§ **Given records**:
··········
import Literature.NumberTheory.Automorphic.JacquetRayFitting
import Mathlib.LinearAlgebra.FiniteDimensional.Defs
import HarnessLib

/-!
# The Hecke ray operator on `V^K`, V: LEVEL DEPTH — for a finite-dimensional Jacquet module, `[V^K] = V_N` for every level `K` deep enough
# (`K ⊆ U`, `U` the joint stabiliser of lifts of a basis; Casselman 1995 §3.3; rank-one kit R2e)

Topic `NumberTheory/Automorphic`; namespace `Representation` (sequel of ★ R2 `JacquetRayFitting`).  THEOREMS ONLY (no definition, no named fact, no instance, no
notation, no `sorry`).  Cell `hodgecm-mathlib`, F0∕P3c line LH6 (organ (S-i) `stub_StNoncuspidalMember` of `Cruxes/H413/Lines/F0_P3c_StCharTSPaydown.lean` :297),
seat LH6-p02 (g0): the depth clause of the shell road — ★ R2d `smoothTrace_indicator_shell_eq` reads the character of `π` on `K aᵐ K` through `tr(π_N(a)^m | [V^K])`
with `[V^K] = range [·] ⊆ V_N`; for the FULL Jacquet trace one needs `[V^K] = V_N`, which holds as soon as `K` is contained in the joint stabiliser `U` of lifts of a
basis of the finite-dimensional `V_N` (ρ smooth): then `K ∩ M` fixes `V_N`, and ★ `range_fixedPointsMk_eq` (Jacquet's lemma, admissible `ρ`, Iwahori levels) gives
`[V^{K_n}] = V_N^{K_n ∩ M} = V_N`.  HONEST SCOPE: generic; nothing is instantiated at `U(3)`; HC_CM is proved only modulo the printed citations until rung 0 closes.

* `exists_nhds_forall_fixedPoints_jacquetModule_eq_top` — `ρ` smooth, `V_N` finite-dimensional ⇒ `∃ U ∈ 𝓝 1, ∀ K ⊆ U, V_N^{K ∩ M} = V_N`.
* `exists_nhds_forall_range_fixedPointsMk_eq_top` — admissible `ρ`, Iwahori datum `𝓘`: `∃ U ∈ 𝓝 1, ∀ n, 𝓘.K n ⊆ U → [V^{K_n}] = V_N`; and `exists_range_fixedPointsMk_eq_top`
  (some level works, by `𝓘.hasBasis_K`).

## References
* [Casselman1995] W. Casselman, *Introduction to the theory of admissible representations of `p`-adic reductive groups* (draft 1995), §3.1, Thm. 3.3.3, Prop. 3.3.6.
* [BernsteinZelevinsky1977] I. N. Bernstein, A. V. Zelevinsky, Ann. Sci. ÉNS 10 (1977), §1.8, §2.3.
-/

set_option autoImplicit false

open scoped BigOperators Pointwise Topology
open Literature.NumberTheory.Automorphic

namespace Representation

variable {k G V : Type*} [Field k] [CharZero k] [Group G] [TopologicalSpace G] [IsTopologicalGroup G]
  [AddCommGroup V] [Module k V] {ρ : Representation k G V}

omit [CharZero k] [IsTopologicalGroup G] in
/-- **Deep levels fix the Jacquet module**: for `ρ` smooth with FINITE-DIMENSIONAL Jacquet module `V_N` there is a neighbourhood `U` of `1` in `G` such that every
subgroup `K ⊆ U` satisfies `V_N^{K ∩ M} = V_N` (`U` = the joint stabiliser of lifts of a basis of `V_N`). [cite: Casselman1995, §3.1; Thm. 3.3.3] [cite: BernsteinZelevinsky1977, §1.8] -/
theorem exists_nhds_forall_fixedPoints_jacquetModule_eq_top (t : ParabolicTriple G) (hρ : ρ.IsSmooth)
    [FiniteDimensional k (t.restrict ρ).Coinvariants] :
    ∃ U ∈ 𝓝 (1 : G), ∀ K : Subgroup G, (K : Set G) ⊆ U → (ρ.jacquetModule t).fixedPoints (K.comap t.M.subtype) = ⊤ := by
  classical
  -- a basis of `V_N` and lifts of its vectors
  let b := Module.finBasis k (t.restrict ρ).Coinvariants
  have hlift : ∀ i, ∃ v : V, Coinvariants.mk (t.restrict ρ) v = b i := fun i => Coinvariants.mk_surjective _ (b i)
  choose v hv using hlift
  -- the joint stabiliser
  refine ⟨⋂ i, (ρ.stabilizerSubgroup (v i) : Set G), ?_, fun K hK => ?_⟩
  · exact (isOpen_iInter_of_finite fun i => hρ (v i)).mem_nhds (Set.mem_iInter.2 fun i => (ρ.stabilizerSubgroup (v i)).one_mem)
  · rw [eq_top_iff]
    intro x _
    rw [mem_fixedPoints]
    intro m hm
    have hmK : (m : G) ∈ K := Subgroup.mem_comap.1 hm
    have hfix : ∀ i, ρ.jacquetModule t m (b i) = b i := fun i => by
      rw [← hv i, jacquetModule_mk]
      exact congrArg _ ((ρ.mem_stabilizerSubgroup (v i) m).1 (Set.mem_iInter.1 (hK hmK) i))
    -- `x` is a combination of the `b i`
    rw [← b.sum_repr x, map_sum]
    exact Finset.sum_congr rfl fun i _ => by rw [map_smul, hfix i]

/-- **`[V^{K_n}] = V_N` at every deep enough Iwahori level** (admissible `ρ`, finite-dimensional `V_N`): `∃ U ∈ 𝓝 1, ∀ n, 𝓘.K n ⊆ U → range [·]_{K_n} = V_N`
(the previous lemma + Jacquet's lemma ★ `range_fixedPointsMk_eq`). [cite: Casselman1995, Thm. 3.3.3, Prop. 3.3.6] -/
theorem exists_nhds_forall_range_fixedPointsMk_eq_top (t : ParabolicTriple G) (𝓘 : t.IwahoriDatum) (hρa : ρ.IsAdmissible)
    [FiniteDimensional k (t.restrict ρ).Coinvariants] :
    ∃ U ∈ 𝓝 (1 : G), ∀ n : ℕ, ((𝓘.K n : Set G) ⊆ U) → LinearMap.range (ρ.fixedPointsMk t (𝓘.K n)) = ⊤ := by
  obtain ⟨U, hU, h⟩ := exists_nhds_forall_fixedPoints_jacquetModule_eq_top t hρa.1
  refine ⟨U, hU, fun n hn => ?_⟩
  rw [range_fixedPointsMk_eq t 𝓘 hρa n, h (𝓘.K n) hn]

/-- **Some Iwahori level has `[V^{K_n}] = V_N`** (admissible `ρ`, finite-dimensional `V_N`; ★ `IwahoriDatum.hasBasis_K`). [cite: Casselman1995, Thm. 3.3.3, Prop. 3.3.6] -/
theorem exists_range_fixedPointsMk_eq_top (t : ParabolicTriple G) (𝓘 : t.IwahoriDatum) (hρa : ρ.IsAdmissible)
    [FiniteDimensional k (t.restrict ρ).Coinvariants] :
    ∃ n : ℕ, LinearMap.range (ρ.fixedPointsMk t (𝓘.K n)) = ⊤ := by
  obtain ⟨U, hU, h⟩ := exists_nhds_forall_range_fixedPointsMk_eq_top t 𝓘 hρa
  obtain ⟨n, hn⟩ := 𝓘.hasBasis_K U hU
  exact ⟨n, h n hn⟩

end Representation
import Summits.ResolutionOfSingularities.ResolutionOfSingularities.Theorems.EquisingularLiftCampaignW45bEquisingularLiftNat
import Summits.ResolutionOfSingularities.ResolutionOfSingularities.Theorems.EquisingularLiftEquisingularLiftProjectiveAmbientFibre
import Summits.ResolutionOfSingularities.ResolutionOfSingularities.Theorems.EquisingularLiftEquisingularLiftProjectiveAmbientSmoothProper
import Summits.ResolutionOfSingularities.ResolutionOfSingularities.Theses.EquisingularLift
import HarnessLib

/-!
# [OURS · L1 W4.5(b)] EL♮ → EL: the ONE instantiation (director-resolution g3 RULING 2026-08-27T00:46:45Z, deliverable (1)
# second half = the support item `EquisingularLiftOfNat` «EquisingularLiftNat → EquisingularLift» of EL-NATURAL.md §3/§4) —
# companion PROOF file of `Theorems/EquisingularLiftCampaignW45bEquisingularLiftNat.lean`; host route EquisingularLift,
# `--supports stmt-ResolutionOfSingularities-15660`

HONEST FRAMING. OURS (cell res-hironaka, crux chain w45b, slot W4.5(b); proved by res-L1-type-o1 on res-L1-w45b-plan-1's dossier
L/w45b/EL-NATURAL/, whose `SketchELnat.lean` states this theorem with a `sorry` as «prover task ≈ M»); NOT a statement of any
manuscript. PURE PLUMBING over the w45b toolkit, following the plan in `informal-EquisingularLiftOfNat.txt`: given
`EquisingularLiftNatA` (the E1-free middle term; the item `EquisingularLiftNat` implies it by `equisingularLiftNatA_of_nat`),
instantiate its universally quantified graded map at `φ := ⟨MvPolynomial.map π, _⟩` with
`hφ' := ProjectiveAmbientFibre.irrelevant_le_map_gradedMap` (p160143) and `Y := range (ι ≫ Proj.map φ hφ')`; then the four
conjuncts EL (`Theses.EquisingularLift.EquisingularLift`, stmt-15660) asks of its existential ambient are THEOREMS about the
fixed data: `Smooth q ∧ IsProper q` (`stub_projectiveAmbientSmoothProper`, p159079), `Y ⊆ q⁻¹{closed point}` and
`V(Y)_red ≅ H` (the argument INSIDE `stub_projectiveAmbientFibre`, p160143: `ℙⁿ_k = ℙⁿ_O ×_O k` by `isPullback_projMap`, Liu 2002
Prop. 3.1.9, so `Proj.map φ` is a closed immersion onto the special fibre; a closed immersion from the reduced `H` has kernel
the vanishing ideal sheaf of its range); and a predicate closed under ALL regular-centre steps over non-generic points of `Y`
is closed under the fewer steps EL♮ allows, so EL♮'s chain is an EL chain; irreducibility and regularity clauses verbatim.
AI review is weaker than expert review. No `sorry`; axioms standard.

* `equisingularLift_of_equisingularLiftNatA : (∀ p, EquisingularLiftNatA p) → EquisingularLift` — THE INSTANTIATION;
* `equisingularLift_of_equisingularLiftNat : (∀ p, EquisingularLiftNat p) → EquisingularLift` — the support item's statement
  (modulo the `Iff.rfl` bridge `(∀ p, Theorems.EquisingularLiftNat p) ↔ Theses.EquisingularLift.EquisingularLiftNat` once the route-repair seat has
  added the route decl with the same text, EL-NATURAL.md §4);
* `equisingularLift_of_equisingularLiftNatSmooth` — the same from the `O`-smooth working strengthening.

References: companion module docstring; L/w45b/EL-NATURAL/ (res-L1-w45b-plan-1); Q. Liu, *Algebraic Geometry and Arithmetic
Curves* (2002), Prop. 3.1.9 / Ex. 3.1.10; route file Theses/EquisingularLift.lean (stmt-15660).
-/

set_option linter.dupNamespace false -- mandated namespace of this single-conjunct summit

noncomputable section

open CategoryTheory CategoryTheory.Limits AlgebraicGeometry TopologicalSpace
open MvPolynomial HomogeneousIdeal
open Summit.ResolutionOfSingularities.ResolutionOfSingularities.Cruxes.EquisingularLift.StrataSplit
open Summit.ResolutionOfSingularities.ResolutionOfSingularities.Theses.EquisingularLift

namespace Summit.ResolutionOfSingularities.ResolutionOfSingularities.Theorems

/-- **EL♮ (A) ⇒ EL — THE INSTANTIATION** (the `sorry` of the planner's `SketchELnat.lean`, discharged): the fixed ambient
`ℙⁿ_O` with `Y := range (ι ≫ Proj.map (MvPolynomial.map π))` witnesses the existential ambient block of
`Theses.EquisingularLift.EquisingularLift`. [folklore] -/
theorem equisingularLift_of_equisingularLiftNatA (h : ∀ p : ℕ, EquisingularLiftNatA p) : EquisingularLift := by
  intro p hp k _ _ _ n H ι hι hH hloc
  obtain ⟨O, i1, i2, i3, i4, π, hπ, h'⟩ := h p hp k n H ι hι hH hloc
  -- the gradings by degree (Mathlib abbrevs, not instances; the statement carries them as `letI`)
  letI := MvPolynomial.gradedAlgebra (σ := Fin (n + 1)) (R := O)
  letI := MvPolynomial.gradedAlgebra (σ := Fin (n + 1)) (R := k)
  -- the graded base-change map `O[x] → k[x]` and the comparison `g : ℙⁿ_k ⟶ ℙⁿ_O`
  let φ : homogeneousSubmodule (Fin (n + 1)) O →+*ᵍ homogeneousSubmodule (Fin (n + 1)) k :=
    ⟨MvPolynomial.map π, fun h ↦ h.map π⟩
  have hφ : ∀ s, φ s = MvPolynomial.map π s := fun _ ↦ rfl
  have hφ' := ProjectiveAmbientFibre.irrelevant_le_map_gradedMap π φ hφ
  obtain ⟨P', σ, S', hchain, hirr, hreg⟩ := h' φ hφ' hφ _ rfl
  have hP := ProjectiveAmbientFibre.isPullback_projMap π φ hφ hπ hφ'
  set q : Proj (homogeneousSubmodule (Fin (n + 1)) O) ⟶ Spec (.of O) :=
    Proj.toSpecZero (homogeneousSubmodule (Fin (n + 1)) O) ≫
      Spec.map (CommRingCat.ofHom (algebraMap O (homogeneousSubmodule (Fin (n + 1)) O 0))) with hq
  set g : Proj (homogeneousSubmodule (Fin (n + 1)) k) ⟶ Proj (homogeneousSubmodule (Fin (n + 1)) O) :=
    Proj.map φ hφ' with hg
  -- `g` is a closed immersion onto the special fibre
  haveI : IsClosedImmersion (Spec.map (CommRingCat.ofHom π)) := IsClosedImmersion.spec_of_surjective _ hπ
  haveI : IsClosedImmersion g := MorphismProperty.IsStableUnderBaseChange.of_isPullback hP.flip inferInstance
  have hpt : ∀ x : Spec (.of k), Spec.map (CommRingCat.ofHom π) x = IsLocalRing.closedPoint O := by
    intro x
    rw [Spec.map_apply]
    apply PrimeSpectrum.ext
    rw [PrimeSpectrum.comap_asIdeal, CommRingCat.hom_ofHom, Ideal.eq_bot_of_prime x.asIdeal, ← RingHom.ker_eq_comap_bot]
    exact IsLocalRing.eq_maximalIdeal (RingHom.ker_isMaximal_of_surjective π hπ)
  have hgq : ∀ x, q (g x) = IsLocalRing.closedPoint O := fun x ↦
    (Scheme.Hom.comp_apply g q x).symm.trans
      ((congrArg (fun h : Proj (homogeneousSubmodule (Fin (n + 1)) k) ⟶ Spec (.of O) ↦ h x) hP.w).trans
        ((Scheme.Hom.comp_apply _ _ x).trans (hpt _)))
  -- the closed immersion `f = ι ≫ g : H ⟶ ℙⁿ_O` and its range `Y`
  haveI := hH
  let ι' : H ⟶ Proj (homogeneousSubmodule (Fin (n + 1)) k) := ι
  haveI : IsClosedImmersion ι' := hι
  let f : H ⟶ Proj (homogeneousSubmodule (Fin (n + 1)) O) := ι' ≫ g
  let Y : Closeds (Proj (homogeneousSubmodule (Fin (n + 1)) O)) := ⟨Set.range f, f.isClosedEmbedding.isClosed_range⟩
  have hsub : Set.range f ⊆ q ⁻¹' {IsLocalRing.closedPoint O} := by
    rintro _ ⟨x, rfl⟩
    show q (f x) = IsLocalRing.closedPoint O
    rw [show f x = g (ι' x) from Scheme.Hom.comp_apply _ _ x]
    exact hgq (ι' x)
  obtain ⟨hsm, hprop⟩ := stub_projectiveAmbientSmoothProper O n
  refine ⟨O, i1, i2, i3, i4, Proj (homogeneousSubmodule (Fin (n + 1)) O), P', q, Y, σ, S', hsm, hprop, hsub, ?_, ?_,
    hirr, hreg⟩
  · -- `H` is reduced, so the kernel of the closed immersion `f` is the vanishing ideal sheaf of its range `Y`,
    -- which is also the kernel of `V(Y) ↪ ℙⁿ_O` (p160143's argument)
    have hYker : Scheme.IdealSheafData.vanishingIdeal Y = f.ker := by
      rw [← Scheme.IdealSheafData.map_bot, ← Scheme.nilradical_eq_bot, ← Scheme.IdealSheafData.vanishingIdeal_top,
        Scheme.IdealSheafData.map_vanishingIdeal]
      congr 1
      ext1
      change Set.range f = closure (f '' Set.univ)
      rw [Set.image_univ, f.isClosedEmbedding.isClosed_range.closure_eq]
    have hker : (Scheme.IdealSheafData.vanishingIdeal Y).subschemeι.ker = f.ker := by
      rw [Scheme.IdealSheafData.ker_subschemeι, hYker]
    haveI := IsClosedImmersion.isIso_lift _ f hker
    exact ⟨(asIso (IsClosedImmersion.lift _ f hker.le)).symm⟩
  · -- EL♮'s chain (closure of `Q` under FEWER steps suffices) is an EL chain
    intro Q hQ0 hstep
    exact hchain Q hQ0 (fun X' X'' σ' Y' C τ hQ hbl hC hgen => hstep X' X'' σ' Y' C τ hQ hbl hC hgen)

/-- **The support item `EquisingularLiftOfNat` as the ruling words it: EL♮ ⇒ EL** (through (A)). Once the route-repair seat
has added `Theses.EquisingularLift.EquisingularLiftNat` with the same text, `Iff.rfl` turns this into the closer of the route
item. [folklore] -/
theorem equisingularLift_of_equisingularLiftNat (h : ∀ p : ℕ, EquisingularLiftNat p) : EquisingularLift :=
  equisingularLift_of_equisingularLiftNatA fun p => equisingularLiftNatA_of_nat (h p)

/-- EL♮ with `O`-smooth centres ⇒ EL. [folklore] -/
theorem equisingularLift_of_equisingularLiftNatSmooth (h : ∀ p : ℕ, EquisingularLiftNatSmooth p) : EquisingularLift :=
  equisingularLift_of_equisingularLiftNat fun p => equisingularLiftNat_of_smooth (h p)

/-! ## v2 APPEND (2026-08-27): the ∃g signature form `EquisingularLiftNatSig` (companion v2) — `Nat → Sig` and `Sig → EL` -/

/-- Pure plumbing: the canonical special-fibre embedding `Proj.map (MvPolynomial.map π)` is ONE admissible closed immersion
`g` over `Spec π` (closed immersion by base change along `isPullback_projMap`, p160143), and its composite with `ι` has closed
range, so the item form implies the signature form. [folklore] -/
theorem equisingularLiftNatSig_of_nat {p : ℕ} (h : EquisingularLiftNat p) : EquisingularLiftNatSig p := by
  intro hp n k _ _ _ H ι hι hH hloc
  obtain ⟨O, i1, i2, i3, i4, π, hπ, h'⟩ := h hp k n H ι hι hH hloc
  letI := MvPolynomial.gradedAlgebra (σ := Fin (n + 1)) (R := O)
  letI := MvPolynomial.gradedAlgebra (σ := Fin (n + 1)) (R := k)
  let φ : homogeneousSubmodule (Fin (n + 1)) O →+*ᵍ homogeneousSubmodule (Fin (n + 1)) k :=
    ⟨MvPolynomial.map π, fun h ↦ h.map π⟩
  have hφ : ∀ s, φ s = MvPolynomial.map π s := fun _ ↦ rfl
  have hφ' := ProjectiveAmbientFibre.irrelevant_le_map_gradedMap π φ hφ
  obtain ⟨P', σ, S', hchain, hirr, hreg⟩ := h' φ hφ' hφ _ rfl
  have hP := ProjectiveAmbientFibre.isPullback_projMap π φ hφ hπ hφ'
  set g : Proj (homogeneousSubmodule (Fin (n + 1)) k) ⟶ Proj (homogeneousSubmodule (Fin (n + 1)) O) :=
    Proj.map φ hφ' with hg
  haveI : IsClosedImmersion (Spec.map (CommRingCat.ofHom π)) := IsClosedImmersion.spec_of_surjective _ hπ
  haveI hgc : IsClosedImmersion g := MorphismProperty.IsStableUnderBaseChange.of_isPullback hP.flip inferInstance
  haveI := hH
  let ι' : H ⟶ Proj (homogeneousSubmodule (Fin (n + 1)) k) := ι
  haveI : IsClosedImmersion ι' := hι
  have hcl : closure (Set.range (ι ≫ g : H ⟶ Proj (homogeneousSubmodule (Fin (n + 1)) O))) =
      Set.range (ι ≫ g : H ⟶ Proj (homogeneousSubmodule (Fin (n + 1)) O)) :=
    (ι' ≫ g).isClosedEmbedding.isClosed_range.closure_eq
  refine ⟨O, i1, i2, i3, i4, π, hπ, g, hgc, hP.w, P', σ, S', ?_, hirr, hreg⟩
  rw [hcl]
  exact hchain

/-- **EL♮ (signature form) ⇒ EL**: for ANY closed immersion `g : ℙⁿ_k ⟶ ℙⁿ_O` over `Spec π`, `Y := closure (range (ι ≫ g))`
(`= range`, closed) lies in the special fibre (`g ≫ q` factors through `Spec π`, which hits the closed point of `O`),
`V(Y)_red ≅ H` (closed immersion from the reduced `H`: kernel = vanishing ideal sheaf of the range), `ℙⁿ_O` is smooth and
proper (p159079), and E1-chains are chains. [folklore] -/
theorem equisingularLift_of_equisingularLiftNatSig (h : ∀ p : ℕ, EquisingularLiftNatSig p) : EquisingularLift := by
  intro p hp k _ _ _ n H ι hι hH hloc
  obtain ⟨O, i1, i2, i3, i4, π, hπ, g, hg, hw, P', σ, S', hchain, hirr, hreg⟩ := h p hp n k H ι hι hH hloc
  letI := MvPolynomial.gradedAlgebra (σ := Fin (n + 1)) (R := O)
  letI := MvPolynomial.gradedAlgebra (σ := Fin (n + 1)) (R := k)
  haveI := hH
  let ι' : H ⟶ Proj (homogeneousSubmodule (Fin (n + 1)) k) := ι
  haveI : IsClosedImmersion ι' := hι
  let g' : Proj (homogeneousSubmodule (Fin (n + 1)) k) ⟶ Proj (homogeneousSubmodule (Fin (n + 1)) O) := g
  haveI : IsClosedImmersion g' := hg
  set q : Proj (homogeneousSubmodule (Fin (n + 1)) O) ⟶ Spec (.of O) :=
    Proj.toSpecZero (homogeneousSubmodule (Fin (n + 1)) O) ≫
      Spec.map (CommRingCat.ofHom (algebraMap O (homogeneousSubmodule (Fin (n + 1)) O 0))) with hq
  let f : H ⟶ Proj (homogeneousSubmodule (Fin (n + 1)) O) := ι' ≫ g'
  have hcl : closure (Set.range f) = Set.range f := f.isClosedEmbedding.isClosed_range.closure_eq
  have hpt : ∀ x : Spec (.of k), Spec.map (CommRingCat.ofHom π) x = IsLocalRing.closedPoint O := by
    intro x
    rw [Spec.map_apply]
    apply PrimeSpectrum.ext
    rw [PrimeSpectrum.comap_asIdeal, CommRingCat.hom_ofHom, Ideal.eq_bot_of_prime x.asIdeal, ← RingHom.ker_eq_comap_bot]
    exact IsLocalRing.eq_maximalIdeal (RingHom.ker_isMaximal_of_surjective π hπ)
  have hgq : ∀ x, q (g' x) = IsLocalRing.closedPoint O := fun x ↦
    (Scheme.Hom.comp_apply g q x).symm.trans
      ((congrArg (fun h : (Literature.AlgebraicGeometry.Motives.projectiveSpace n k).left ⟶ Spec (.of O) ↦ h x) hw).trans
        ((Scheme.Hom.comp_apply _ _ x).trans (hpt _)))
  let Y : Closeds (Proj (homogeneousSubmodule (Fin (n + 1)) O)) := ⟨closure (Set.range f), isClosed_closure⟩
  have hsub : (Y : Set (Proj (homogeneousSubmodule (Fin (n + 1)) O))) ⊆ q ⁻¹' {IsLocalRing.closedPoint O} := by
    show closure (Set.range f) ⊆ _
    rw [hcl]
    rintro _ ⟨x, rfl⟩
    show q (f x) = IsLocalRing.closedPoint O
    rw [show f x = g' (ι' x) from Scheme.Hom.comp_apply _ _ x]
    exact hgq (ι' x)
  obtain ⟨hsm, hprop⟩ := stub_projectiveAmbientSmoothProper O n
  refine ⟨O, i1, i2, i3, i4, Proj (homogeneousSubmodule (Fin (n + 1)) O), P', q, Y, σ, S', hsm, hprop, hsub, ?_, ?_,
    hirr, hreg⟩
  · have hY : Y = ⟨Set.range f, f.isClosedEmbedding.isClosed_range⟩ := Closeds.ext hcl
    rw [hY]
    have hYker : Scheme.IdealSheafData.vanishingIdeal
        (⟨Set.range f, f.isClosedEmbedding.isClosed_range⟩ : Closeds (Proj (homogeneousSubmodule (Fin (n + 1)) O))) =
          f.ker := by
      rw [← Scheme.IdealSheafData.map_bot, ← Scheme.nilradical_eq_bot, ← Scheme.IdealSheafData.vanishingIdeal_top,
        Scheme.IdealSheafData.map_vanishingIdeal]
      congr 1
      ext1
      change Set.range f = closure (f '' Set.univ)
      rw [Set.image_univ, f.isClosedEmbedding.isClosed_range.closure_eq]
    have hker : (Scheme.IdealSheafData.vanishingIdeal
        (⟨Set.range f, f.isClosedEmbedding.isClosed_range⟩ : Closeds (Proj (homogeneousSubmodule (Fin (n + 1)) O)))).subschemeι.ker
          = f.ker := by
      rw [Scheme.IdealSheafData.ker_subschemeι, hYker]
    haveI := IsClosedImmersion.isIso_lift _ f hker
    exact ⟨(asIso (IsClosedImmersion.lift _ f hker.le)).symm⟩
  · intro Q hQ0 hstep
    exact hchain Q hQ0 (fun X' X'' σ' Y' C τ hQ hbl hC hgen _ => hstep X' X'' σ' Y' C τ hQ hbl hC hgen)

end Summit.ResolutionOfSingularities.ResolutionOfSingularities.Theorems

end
··········
Output exactly the lines between the one containing "hbl hC hgen _" and the final line above, both inclusive.

    exact hchain Q hQ0 (fun X' X'' σ' Y' C τ hQ hbl hC hgen _ => hstep X' X'' σ' Y' C τ hQ hbl hC hgen)

end Summit.ResolutionOfSingularities.ResolutionOfSingularities.Theorems

end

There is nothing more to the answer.